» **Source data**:
────
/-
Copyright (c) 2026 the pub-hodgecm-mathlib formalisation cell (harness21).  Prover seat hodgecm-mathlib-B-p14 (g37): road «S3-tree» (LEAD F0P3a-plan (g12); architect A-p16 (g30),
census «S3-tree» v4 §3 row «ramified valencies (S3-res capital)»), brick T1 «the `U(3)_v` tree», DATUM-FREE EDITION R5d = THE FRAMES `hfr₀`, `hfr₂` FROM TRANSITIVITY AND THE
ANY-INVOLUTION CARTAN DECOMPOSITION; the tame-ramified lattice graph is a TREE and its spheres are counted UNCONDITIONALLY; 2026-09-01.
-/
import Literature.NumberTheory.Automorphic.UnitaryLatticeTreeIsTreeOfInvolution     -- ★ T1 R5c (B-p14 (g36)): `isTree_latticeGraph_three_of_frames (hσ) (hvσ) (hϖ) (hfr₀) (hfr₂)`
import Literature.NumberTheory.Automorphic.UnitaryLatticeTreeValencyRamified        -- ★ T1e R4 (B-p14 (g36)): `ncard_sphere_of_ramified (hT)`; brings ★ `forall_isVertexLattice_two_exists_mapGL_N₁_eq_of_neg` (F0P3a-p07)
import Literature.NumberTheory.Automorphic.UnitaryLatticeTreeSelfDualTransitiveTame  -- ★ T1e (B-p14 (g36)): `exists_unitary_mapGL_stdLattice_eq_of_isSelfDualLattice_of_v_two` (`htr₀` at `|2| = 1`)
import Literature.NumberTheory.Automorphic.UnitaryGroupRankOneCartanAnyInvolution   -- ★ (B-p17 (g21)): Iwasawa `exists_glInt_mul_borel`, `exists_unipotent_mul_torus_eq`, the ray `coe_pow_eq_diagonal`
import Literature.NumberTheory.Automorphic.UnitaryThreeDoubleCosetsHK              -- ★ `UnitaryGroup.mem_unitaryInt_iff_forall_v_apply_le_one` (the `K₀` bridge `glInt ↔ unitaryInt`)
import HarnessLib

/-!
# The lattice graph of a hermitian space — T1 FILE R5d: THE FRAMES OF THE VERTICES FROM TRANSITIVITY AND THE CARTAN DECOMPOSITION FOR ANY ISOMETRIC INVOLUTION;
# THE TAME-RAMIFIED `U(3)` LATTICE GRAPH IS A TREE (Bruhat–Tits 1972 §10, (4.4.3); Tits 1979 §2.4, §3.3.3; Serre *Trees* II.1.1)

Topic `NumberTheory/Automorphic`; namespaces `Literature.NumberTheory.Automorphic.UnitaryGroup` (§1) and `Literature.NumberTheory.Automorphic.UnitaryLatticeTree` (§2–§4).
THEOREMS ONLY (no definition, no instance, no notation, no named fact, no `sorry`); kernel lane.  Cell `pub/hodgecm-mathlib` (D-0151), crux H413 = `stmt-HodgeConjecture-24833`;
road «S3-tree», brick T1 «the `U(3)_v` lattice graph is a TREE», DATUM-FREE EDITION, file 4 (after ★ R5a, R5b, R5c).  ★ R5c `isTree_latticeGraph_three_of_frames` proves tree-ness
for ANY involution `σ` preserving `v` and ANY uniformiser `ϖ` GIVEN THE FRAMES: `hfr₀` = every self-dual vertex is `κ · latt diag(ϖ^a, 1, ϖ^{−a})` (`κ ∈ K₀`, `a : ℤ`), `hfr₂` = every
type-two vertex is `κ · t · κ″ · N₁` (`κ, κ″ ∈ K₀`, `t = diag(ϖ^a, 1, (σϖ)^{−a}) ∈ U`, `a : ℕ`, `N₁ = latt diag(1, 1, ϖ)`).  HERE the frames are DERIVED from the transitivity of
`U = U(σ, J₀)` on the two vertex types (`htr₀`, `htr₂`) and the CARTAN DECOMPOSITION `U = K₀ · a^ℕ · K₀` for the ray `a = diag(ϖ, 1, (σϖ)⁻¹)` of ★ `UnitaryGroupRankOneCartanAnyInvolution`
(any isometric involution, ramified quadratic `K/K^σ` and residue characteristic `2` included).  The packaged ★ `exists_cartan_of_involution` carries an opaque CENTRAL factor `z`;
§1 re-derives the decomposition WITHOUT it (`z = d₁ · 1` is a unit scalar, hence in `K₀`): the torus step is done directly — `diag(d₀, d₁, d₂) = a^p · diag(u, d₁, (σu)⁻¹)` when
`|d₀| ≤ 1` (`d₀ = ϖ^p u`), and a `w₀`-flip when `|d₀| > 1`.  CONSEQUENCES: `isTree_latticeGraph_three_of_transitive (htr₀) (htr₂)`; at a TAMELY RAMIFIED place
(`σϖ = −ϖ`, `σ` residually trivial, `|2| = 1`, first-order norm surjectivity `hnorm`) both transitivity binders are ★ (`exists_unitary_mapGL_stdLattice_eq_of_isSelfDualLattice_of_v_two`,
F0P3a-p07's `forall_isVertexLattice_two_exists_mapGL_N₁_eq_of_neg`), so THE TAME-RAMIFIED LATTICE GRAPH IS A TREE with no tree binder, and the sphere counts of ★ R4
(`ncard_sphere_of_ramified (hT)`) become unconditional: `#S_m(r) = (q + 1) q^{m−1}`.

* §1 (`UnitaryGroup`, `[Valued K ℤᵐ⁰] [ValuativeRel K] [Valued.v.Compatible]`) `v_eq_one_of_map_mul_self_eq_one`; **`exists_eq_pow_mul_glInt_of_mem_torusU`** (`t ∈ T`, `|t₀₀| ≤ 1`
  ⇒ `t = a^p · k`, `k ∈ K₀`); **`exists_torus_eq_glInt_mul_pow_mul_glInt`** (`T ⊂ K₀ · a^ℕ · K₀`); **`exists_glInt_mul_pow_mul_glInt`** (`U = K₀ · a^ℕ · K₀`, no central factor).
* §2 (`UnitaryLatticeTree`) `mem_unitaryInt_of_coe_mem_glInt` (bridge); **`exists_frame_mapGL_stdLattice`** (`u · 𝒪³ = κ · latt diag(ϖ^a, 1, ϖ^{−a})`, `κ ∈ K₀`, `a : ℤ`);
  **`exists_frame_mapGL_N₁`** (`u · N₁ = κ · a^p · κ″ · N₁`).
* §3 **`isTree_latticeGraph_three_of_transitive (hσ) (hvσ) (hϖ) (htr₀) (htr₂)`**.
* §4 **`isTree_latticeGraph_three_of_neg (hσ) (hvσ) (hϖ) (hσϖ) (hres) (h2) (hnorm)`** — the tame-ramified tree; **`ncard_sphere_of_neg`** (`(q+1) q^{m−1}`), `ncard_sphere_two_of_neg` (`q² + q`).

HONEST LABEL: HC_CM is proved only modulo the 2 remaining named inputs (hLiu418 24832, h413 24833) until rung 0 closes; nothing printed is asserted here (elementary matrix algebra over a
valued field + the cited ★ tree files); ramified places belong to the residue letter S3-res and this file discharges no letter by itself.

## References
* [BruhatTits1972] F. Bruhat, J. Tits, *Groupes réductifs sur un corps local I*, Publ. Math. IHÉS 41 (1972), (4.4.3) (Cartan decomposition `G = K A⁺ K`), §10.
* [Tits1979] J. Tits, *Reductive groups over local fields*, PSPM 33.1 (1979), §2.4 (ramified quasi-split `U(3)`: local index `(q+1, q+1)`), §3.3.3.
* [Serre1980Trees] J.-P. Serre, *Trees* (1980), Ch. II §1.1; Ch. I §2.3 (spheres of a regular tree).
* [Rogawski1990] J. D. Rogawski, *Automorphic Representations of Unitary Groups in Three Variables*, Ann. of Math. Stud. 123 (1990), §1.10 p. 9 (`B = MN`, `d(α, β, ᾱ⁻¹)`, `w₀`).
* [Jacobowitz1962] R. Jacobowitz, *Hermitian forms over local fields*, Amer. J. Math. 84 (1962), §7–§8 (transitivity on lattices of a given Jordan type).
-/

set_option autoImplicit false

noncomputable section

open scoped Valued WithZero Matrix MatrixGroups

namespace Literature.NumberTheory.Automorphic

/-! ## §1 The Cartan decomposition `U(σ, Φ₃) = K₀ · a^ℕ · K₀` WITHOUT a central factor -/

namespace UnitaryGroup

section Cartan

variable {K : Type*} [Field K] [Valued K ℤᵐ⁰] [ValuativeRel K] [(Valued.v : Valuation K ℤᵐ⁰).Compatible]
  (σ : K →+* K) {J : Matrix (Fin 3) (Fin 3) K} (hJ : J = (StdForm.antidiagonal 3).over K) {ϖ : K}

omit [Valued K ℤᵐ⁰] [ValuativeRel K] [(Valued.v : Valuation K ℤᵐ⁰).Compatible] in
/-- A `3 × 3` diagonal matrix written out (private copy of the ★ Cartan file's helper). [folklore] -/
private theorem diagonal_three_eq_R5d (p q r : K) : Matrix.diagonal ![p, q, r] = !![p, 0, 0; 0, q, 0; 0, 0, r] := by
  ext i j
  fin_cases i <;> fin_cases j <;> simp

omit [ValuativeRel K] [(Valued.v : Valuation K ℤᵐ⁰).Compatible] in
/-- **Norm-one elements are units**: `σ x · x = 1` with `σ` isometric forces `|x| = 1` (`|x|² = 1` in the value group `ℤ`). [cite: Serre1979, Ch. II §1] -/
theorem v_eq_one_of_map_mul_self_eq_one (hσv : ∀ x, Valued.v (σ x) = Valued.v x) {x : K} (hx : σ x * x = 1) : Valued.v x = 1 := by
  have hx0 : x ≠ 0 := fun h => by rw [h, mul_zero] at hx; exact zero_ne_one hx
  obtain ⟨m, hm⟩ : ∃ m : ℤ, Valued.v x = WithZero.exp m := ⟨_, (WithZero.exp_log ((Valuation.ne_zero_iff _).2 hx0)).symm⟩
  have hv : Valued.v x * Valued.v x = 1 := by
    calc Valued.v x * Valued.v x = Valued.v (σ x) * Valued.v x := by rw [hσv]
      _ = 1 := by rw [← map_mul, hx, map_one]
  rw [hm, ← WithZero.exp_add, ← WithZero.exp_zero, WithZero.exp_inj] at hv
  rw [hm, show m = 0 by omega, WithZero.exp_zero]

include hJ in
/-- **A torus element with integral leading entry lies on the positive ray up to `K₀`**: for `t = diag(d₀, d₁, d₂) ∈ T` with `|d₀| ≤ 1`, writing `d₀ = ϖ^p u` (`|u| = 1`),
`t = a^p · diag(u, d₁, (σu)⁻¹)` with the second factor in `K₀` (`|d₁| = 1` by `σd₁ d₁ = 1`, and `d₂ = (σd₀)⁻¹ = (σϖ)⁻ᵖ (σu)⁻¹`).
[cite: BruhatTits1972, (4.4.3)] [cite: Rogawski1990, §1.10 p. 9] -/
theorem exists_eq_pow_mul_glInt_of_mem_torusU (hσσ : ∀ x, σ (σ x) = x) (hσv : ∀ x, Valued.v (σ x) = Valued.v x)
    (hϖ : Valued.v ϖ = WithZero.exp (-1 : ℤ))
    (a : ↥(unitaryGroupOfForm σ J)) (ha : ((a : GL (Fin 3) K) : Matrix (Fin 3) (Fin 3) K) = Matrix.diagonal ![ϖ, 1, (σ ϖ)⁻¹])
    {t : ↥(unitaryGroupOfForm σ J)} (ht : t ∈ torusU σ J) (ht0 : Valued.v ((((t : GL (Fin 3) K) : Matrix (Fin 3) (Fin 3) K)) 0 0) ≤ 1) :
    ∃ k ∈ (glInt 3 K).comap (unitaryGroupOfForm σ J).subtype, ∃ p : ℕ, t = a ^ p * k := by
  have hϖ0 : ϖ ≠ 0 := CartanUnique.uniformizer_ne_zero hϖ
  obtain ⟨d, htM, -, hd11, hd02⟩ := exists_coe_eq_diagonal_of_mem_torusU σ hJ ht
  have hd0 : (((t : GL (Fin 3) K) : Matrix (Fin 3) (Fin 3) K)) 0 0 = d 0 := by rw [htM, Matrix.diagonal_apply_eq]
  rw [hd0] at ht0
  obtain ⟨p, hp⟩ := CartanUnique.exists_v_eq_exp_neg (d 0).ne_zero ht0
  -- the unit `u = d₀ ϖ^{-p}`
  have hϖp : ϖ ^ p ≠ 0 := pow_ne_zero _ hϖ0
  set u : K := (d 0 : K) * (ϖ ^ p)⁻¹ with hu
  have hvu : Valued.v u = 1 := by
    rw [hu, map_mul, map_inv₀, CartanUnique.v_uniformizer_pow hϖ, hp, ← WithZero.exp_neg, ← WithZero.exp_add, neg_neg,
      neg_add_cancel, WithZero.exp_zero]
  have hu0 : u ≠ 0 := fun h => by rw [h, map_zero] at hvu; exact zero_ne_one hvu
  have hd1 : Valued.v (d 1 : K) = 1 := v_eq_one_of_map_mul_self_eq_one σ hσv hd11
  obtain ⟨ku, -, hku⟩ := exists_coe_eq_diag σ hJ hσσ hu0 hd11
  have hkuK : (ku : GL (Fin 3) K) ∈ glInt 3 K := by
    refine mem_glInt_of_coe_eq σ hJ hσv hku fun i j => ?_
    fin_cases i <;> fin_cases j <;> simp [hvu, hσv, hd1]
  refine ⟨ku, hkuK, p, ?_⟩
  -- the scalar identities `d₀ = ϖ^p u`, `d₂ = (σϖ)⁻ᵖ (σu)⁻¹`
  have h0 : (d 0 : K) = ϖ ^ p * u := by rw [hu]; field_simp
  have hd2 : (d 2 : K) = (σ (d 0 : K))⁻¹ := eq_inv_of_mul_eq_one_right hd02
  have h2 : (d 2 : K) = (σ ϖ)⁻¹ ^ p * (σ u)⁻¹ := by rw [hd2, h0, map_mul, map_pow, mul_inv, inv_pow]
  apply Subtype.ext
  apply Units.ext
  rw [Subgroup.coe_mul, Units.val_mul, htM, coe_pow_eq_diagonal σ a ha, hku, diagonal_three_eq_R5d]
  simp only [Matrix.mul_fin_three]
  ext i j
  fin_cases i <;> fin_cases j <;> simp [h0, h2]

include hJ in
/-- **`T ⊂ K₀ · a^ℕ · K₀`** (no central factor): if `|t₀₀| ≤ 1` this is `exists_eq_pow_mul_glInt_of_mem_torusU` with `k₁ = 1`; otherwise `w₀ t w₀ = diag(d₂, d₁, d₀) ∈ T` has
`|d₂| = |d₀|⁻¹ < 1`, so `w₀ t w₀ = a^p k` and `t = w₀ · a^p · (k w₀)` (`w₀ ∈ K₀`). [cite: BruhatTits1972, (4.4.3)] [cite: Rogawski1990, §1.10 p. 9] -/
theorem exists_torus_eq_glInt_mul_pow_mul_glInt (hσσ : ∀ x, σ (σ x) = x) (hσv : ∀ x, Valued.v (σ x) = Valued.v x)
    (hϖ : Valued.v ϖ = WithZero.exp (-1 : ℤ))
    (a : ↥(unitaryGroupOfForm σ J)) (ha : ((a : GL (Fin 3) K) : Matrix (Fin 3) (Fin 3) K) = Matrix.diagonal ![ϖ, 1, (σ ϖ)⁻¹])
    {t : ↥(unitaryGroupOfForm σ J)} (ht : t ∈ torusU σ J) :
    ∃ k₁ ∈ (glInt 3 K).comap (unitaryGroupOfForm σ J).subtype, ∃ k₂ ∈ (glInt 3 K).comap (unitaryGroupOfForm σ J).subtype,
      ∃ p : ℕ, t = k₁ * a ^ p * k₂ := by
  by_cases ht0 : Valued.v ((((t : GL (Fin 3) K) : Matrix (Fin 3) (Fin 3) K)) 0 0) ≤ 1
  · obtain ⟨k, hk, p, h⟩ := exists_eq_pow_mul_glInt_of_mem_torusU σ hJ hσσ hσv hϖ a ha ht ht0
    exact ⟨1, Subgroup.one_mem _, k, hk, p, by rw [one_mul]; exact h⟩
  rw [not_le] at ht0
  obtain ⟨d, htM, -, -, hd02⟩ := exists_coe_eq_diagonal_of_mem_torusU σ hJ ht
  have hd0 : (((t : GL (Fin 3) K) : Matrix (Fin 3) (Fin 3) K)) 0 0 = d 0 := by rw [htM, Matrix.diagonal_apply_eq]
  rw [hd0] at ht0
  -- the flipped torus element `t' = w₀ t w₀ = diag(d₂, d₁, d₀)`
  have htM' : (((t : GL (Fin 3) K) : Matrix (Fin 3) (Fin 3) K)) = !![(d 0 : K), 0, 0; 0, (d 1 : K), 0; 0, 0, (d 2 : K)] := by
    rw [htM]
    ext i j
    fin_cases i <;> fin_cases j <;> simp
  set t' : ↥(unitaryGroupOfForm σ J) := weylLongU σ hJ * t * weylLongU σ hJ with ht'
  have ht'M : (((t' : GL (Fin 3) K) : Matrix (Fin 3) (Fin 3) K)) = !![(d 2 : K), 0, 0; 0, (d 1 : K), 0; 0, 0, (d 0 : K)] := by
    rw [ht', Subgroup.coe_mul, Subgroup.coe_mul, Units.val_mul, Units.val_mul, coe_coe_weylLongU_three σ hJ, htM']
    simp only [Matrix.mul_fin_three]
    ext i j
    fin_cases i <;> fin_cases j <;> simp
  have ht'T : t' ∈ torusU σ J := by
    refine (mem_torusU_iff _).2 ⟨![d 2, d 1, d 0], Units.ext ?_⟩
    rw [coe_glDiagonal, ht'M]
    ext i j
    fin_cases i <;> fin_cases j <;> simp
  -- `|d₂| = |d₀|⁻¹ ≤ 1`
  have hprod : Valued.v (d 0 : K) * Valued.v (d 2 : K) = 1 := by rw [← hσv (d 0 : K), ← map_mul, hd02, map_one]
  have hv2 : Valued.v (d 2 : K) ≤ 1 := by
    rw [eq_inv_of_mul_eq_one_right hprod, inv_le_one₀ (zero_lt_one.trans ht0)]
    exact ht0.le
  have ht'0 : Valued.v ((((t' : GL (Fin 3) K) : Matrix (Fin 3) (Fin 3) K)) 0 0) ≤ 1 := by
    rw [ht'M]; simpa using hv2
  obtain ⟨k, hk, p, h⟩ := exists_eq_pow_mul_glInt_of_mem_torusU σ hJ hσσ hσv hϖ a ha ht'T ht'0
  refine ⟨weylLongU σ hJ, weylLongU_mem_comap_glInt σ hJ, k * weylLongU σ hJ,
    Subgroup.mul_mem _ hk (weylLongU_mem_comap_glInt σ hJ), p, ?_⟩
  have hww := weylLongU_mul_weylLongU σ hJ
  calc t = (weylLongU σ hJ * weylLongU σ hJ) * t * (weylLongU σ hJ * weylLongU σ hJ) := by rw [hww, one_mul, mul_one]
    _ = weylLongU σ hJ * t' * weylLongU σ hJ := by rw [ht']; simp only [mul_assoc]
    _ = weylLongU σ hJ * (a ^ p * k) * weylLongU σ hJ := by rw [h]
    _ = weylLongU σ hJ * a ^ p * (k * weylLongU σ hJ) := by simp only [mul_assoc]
────
» **Directions**: Check each line of the records above for the string "EDITION", and report every line that has it.

» **Answer space**:
census «S3-tree» v4 §3 row «ramified valencies (S3-res capital)»), brick T1 «the `U(3)_v` tree», DATUM-FREE EDITION R5d = THE FRAMES `hfr₀`, `hfr₂` FROM TRANSITIVITY AND THE
road «S3-tree», brick T1 «the `U(3)_v` lattice graph is a TREE», DATUM-FREE EDITION, file 4 (after ★ R5a, R5b, R5c).  ★ R5c `isTree_latticeGraph_three_of_frames` proves tree-ness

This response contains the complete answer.